(Available records Opens)

import Literature.MathematicalPhysics.QuantumFieldTheory.Balaban1983to89.B14NodeKnitRepTower

/-!
# `Balaban1983to89.B14NodeKnitRepTowerLF` — YM-DAG node N11 · [Balaban1988Convergent] CMP **119** (1988) 243–285, Theorem 1 p. 262
# (with the Theorem of p. 245 and the ASSUMED operation 𝐑 of p. 244): the represented-tower knit IN THE TREE'S OWN §2 CURRENCY — `Laws k` :=
# «represented ∧ `Step.LFHyp T c k` ∧ `Step.LFHypImproved T c βc k`», `LawsT k` := «T-represented ∧ the PRE-𝐑 new-term obligations of p. 279»
# (`Step.LFNewTerms`-shaped) — with the T-HALF (Theorem p. 245) and the 𝐑-HALF (p. 244) of `Step.LFStepObligation` SEPARATED

statement-level bookkeeping over published theorems with citation tags; kernel-checked compositions of tree theorems;
nothing here is a claim about the Yang–Mills mass gap.

CITATION HEADER (lean-in-tree rule).  Source: T. Bałaban, *Convergent renormalization expansions for lattice gauge theories*,
Commun. Math. Phys. **119**, 243–285 (1988), doi:10.1007/bf01217741 [Balaban1988Convergent] (cell paper B14 = «[III]»).  Seat
`pub-ymgap-dag-n11-a` (YM-PLAN Track A, HUMAN RULING D-0062: the KNIT-BY-NAME seat of node N11; R420 ∕ R422 ∕ R424 ∕ R434 ∕ R437).
BY NAME and UNCHANGED: `…B14NodeKnitRepTower` (`b14_main_of_propTower`), the pre-cell module `…Step` (cell pub-balaban: `LFTower`, `LFConsts`,
`LFHyp`, `LFHypImproved`, `LFNewTerms`, `LFSigns`, `LFHyp.succ`, `LFHyp.zero`, `LFHypImproved.zero`, `LFStepObligation`, `B14Thm1Shape`),
`…Dag` (`B14_main` :224), `…DagBinding` (`leavesP`, `WorldP`).

WHY THIS FILE (pub-ymgap chair R437: NODE 00 Stage ₉ carries the REPRESENTED TOWER; [III] Thm 1 p. 262: the densities «have the form, and
satisfy all the conditions AND BOUNDS, described in Sect. 2»).  The tree ALREADY types §2's conditions and bounds as predicates on a CARRIED
term tower — `Step.LFTower` (terms `𝐄^{(j)}(X,z,g,·)`, `𝐑^{(j)}(X,·)`, `𝐁^{(j)}(X,·,a)` with the spaces (2.34)–(2.39)), `Step.LFHyp T c k` (the
cumulative hypotheses at index `k`: (0.20), (2.27)(i)(ii)(iv), (2.31), (2.42) — the BOUNDS as fields `boundE ∕ boundR ∕ boundB`),
`Step.LFHypImproved T c βc k` (p. 262 «after T, before 𝐑»: the newest terms in the improved spaces), `Step.LFNewTerms T c βc k` (what the step
`k → k+1` creates) — and reads Thm 1's conclusion as `Repr218 k ∧ LFHyp T c k ∧ LFHypImproved T c βc k` (`Step.B14Thm1Shape`).  Its per-step form
`Step.LFStepObligation` bundles 𝐑T.  N11's OWN content is the T-half; the 𝐑-half is the assumed property of p. 244 (node N13's product).  This
file states the represented-tower knit of `B14NodeKnitRepTower` with the law families FIXED to that currency and the two halves SEPARATED:
(S1ᵀ) «Repr k ∧ LFHyp k ∧ LFHypImproved k ⟹ ReprT k ∧ NewT k» — THE THEOREM OF p. 245 ([III] §1 for k = 0, §3 + Thm 2 for k ≥ 1: Tρ_k is
T-represented and its new terms 𝐄^{(k+1)}, 𝐑″^{(k+1)}, 𝐁^{(k+1)} obey the PRE-𝐑 obligations `NewT k`, p. 279: «These terms satisfy all the conditions
of the inductive assumption … they are not the terms in the k+1-st effective action, because we have to perform yet the 𝐑-operation»), GIVEN the
node's antecedents; (𝐑) «ReprT k ∧ NewT k ⟹ Repr (k+1) ∧ LFNewTerms T c βc k» — 𝐑 re-organises the T-representation into the (2.18) form with index
k+1 and its FINAL new terms obey `Step.LFNewTerms` ([III] p. 244; [Balaban1989LargeFieldI]∕[II]); the passage of the BOUNDS from index k to k+1 is
the tree's PROVED bookkeeping `LFHyp.succ` + `LFNewTerms.improved` under the sign conditions `LFSigns` (`laws_succ_of_newTerms`).  So a
`stub_N11` over Stage ₉ in this currency has body (S0) + (S1ᵀ), and the -b lane's [III] §3 estimates land as proofs of the pre-𝐑 obligations `NewT k`
(`LFNewTerms`-shaped fields for 𝐄^{(k+1)}, 𝐑″^{(k+1)}, 𝐁^{(k+1)}).

WHAT THIS FILE PROVES (0 `sorry`, 0 `def`, standard axioms).
`laws_succ_of_newTerms` (the index shift of the bounds: `LFHyp k → LFNewTerms k → signs → LFHyp (k+1) ∧ LFHypImproved (k+1)`, by name);
**`b14_main_of_repTower_lf`** (N11 at `(w, P)` from: the §2 reading `hS`, the signs under the interval hypothesis, (S0) `Repr 0`, (S1ᵀ) with PRE-𝐑 new-term
obligations `NewT`, (𝐑) delivering `Repr (k+1) ∧ LFNewTerms`); `b14_main_of_repTower_lf₁` (single-tower reading: `NewT := LFNewTerms T c βc`);
`b14_main_of_repTower_lf_eval` (the same under the Stage-₉ reading `Sect2Form k ↔ ρ_k = eval rep_k ∧ (Repr k ∧ LFHyp k ∧ LFHypImproved k)`);
`lfStepObligation_of_halves` (the two halves recombine to `Step.LFStepObligation` — so `B14NodeKnit.b14_main_of_lfStepObligation` is the same knit);
`b14Thm1Shape_of_halves` (with a represented start and the signs: `Step.B14Thm1Shape`, by `Step.B14Thm1Shape_of_obligation`).

HONEST FRAMING.  A count-neutral SLOT landing (R429 (4)(i)): N11 is NOT discharged; (S1ᵀ) = Sects. 1–3 + Thm 2 of [Balaban1988Convergent] is a
displayed hypothesis; (𝐑) is the printed ASSUMPTION of p. 244; the term tower `T`, the representation predicates `Repr`∕`ReprT` and the
constants are parameters (NODE 00 Stage ₉ supplies them).  One finite four-torus programme at fixed `ε`, Bałaban AS PRINTED with locators;
nothing continuum ∕ ℝ⁴ ∕ OS ∕ mass gap ∕ Clay.
-/

noncomputable section

namespace Literature.MathematicalPhysics.QuantumFieldTheory.Balaban1983to89.B14NodeKnitRepTowerLF

open DagBinding Step
open B14NodeKnitRepTower (b14_main_of_propTower)

variable (w : WorldP) (P : B12.RunParams)
variable {G : Type*} [GaugeGroup G] {Φ 𝒢 𝔄 : Type*} {Pₛ : Params}
variable (T : LFTower Pₛ G Φ 𝒢 𝔄) (c : LFConsts) (βc : ℝ)

/-- **The index shift of §2's bounds is bookkeeping** ([Balaban1988Convergent] p. 262: *«the expressions with indices j < k are exactly as
described above»*): the cumulative hypotheses at `k`, the new-term obligations of the step `k → k+1` and the sign conditions up to `K ≥ k+1` give
the cumulative hypotheses AND the improved newest-term bounds at `k+1` (`Step.LFHyp.succ`, `Step.LFNewTerms.improved`, by name).
[cite: Balaban1988Convergent, p.262 (bookkeeping)] -/
theorem laws_succ_of_newTerms {K k : ℕ} (hk : k < K) (hsg : LFSigns T c βc K) (h : LFHyp T c k) (hn : LFNewTerms T c βc k) :
    LFHyp T c (k + 1) ∧ LFHypImproved T c βc (k + 1) :=
  ⟨h.succ hn hsg.hβ hsg.hκ hsg.hE₀ hsg.hB₀ (hsg.hg (k + 1) hk), hn.improved⟩

/-- **N11 OVER A REPRESENTED TOWER IN THE TREE'S §2 CURRENCY, T-HALF AND 𝐑-HALF SEPARATED** ([Balaban1988Convergent] Thm 1 p. 262 with the
Theorem of p. 245 and the assumed 𝐑 of p. 244).  Data: the (post-𝐑) term tower `T : Step.LFTower` with constants `c`, `βc`; representation
predicates `Repr k` («ρ_k has the (2.18) form with index k», post-𝐑) and `ReprT k` («Tρ_k is represented as on p. 279 ∕ (3.1)», pre-𝐑); the PRE-𝐑
new-term obligations `NewT k` (p. 279: *«Thus we have finished the decomposition … into the sum of the three terms: 𝐄^{(k+1)}, 𝐑″^{(k+1)}, and
𝐁^{(k+1)}. These terms satisfy all the conditions of the inductive assumption. Let us remark that they are not the terms in the k+1-st effective
action, because we have to perform yet the 𝐑-operation»* — e.g. `Step.LFNewTerms T″ c βc k` for the pre-𝐑 term tower of `B14Def3p279Step`); the
§2-form clause of the run implied by «represented ∧ cumulative bounds ∧ improved newest bounds» (`hS` — Thm 1's conclusion as `Step.B14Thm1Shape`
reads it, BOUNDS INCLUDED); the sign conditions under the interval hypothesis (`hsg`).  Slots: (S0) `h0` the Wilson start is represented (no terms:
`LFHyp.zero`, `LFHypImproved.zero`); (S1ᵀ) `hT` THE THEOREM OF p. 245 — GIVEN the in-edges `b7 … b11`, the interval hypothesis, the small-field
inductive assumptions and the flow control (2.6): for `k < K`, a represented `ρ_k` whose terms obey the cumulative and improved bounds has a
T-represented transform whose new terms obey the pre-𝐑 obligations ([III] §1 for k = 0; §3 + Thm 2 for k ≥ 1); (𝐑) `hR` — GIVEN the `rOperation`
leaf — 𝐑 turns it into a (2.18)-represented density with index k+1 whose FINAL new terms `𝐄^{(k+1)}, 𝐑^{(k+1)}, 𝐁^{(k+1)}` obey `Step.LFNewTerms T c
βc k` (p. 279: *«Obviously in general new terms will be included into 𝐑^{(k+1)}»*; [III] p. 244's assumption, [Balaban1989LargeFieldI∕II]'s
theorem).  The bounds' index shift after 𝐑 is `laws_succ_of_newTerms`. [cite: Balaban1988Convergent, Thm 1 p.262; Theorem p.245; p.279; pp.258–262; p.244] -/
theorem b14_main_of_repTower_lf (Repr ReprT NewT : ℕ → Prop)
    (hS : ∀ k, k ≤ P.K → Repr k → LFHyp T c k → LFHypImproved T c βc k → (w.C P).Sect2Form k)
    (hsg : (leavesP w P).smallCouplings → LFSigns T c βc P.K)
    (h0 : (leavesP w P).smallCouplings → Repr 0)
    (hT : (leavesP w P).b7 → (leavesP w P).b8 → (leavesP w P).b9 → (leavesP w P).b10 → (leavesP w P).b11 →
      (leavesP w P).smallCouplings → (leavesP w P).smallFieldInductive → (leavesP w P).flowControl →
        ∀ k, k < P.K → Repr k → LFHyp T c k → LFHypImproved T c βc k → ReprT k ∧ NewT k)
    (hR : (leavesP w P).rOperation → ∀ k, k < P.K → ReprT k → NewT k → Repr (k + 1) ∧ LFNewTerms T c βc k) :
    Dag.B14_main (leavesP w P) := by
  refine b14_main_of_propTower w P (fun k => Repr k ∧ LFHyp T c k ∧ LFHypImproved T c βc k)
    (fun k => ReprT k ∧ NewT k ∧ LFHyp T c k ∧ (leavesP w P).smallCouplings) ?_ ?_ ?_ ?_
  · exact fun k hk h => hS k hk h.1 h.2.1 h.2.2
  · exact fun hsc => ⟨h0 hsc, LFHyp.zero T c, LFHypImproved.zero T c βc⟩
  · intro h7 h8 h9 h10 h11 hsc hsf hfc k hk h
    obtain ⟨hr', hn⟩ := hT h7 h8 h9 h10 h11 hsc hsf hfc k hk h.1 h.2.1 h.2.2
    exact ⟨hr', hn, h.2.1, hsc⟩
  · intro hrop k hk h
    obtain ⟨hr', hn, hl, hsc⟩ := h
    obtain ⟨hr1, hnew⟩ := hR hrop k hk hr' hn
    exact ⟨hr1, laws_succ_of_newTerms T c βc hk (hsg hsc) hl hnew⟩

/-- **Single-tower reading** (the typing of `Step.LFStepObligation`, which bundles 𝐑T over ONE term tower): the T-half already delivers the new-term
obligations of `T` itself (`NewT k := LFNewTerms T c βc k`) and the 𝐑-half only re-organises the representation (`ReprT k → LFNewTerms k → Repr
(k+1)`).  Appropriate when the carried tower's `T.R (k+1)` is read as the pre-𝐑 `𝐑″^{(k+1)}` of p. 279 or when 𝐑's additions are booked inside
`Repr (k+1)`. [cite: Balaban1988Convergent, Thm 1 p.262; Theorem p.245; p.279; p.244] -/
theorem b14_main_of_repTower_lf₁ (Repr ReprT : ℕ → Prop)
    (hS : ∀ k, k ≤ P.K → Repr k → LFHyp T c k → LFHypImproved T c βc k → (w.C P).Sect2Form k)
    (hsg : (leavesP w P).smallCouplings → LFSigns T c βc P.K)
    (h0 : (leavesP w P).smallCouplings → Repr 0)
    (hT : (leavesP w P).b7 → (leavesP w P).b8 → (leavesP w P).b9 → (leavesP w P).b10 → (leavesP w P).b11 →
      (leavesP w P).smallCouplings → (leavesP w P).smallFieldInductive → (leavesP w P).flowControl →
        ∀ k, k < P.K → Repr k → LFHyp T c k → LFHypImproved T c βc k → ReprT k ∧ LFNewTerms T c βc k)
    (hR : (leavesP w P).rOperation → ∀ k, k < P.K → ReprT k → LFNewTerms T c βc k → Repr (k + 1)) :
    Dag.B14_main (leavesP w P) :=
  b14_main_of_repTower_lf w P T c βc Repr ReprT (fun k => LFNewTerms T c βc k) hS hsg h0 hT
    fun hrop k hk hr' hn => ⟨hR hrop k hk hr' hn, hn⟩

variable {Rep : ℕ → Type*} (rep : (k : ℕ) → Rep k) (eval : (k : ℕ) → Rep k → ((w.C P).Cfg k → ℝ))

/-- The same UNDER THE STAGE-₉ READING of the §2-form clause with the laws in the tree's currency: `ρ_k = eval rep_k` (`hρ`) and `Sect2Form k
↔ ρ_k = eval rep_k ∧ (Repr k ∧ LFHyp T c k ∧ LFHypImproved T c βc k)` (`hS9`) — Thm 1's «form, conditions and bounds» verbatim, bounds included.
Then N11 at `(w, P)` needs exactly the signs, (S0), (S1ᵀ) and (𝐑). [cite: Balaban1988Convergent, Thm 1 p.262; Theorem p.245; p.279; p.244] -/
theorem b14_main_of_repTower_lf_eval (Repr ReprT NewT : ℕ → Prop) (hρ : ∀ k, (w.C P).ρ k = eval k (rep k))
    (hS9 : ∀ k, k ≤ P.K →
      ((w.C P).Sect2Form k ↔ ((w.C P).ρ k = eval k (rep k) ∧ (Repr k ∧ LFHyp T c k ∧ LFHypImproved T c βc k))))
    (hsg : (leavesP w P).smallCouplings → LFSigns T c βc P.K)
    (h0 : (leavesP w P).smallCouplings → Repr 0)
    (hT : (leavesP w P).b7 → (leavesP w P).b8 → (leavesP w P).b9 → (leavesP w P).b10 → (leavesP w P).b11 →
      (leavesP w P).smallCouplings → (leavesP w P).smallFieldInductive → (leavesP w P).flowControl →
        ∀ k, k < P.K → Repr k → LFHyp T c k → LFHypImproved T c βc k → ReprT k ∧ NewT k)
    (hR : (leavesP w P).rOperation → ∀ k, k < P.K → ReprT k → NewT k → Repr (k + 1) ∧ LFNewTerms T c βc k) :
    Dag.B14_main (leavesP w P) :=
  b14_main_of_repTower_lf w P T c βc Repr ReprT NewT
    (fun k hk hr h1 h2 => (hS9 k hk).2 ⟨hρ k, hr, h1, h2⟩) hsg h0 hT hR

/-- **The two halves recombine to the tree's per-step obligation** `Step.LFStepObligation H033 Repr T c βc K` (B14 p. 262: *«the operation 𝐑T
transforms the space with the index k into the space with the index k+1»*): T-half (Theorem p. 245, pre-𝐑 obligations `NewT`) then 𝐑-half
(p. 244, final obligations `LFNewTerms`).  Hence `B14NodeKnit.b14_main_of_lfStepObligation` (the tower-currency knit) and `b14_main_of_repTower_lf`
are the same knit, the latter with the node's `rOperation` leaf feeding the 𝐑-half only. [cite: Balaban1988Convergent, Thm 1 and remarks p.262; Theorem p.245; p.279; p.244] -/
theorem lfStepObligation_of_halves (H033 : Flow → ℕ → Prop) (Repr ReprT NewT : ℕ → Prop) (K : ℕ)
    (hT : T.flow.SatisfiesRG K → H033 T.flow K →
      ∀ k, k < K → Repr k → LFHyp T c k → LFHypImproved T c βc k → ReprT k ∧ NewT k)
    (hR : ∀ k, k < K → ReprT k → NewT k → Repr (k + 1) ∧ LFNewTerms T c βc k) :
    LFStepObligation H033 Repr T c βc K := by
  intro hrg h033 k hk hr h1 h2
  obtain ⟨hr', hn⟩ := hT hrg h033 k hk hr h1 h2
  exact hR k hk hr' hn

/-- … and with a represented start and the signs they give Thm 1's shape `Step.B14Thm1Shape` (`Step.B14Thm1Shape_of_obligation`, by name):
`∀ k ≤ K, Repr k ∧ LFHyp T c k ∧ LFHypImproved T c βc k` under (0.20) and `H033`. [cite: Balaban1988Convergent, Thm 1 p.262] -/
theorem b14Thm1Shape_of_halves (H033 : Flow → ℕ → Prop) (Repr ReprT NewT : ℕ → Prop) (K : ℕ) (h0 : Repr 0)
    (hsg : LFSigns T c βc K)
    (hT : T.flow.SatisfiesRG K → H033 T.flow K →
      ∀ k, k < K → Repr k → LFHyp T c k → LFHypImproved T c βc k → ReprT k ∧ NewT k)
    (hR : ∀ k, k < K → ReprT k → NewT k → Repr (k + 1) ∧ LFNewTerms T c βc k) :
    B14Thm1Shape H033 Repr T c βc K :=
  B14Thm1Shape_of_obligation H033 Repr T c βc K h0 hsg (lfStepObligation_of_halves T c βc H033 Repr ReprT NewT K hT hR)

end Literature.MathematicalPhysics.QuantumFieldTheory.Balaban1983to89.B14NodeKnitRepTowerLF

end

(Available records Closes)

Beginning at the line above that contains "theorem b14_main_of_repTower_lf (Repr", return each line exactly through the line that contains "LFNewTerms k → Repr", and no others.

» **Result of this exercise**
theorem b14_main_of_repTower_lf (Repr ReprT NewT : ℕ → Prop)
    (hS : ∀ k, k ≤ P.K → Repr k → LFHyp T c k → LFHypImproved T c βc k → (w.C P).Sect2Form k)
    (hsg : (leavesP w P).smallCouplings → LFSigns T c βc P.K)
    (h0 : (leavesP w P).smallCouplings → Repr 0)
    (hT : (leavesP w P).b7 → (leavesP w P).b8 → (leavesP w P).b9 → (leavesP w P).b10 → (leavesP w P).b11 →
      (leavesP w P).smallCouplings → (leavesP w P).smallFieldInductive → (leavesP w P).flowControl →
        ∀ k, k < P.K → Repr k → LFHyp T c k → LFHypImproved T c βc k → ReprT k ∧ NewT k)
    (hR : (leavesP w P).rOperation → ∀ k, k < P.K → ReprT k → NewT k → Repr (k + 1) ∧ LFNewTerms T c βc k) :
    Dag.B14_main (leavesP w P) := by
  refine b14_main_of_propTower w P (fun k => Repr k ∧ LFHyp T c k ∧ LFHypImproved T c βc k)
    (fun k => ReprT k ∧ NewT k ∧ LFHyp T c k ∧ (leavesP w P).smallCouplings) ?_ ?_ ?_ ?_
  · exact fun k hk h => hS k hk h.1 h.2.1 h.2.2
  · exact fun hsc => ⟨h0 hsc, LFHyp.zero T c, LFHypImproved.zero T c βc⟩
  · intro h7 h8 h9 h10 h11 hsc hsf hfc k hk h
    obtain ⟨hr', hn⟩ := hT h7 h8 h9 h10 h11 hsc hsf hfc k hk h.1 h.2.1 h.2.2
    exact ⟨hr', hn, h.2.1, hsc⟩
  · intro hrop k hk h
    obtain ⟨hr', hn, hl, hsc⟩ := h
    obtain ⟨hr1, hnew⟩ := hR hrop k hk hr' hn
    exact ⟨hr1, laws_succ_of_newTerms T c βc hk (hsg hsc) hl hnew⟩

/-- **Single-tower reading** (the typing of `Step.LFStepObligation`, which bundles 𝐑T over ONE term tower): the T-half already delivers the new-term
obligations of `T` itself (`NewT k := LFNewTerms T c βc k`) and the 𝐑-half only re-organises the representation (`ReprT k → LFNewTerms k → Repr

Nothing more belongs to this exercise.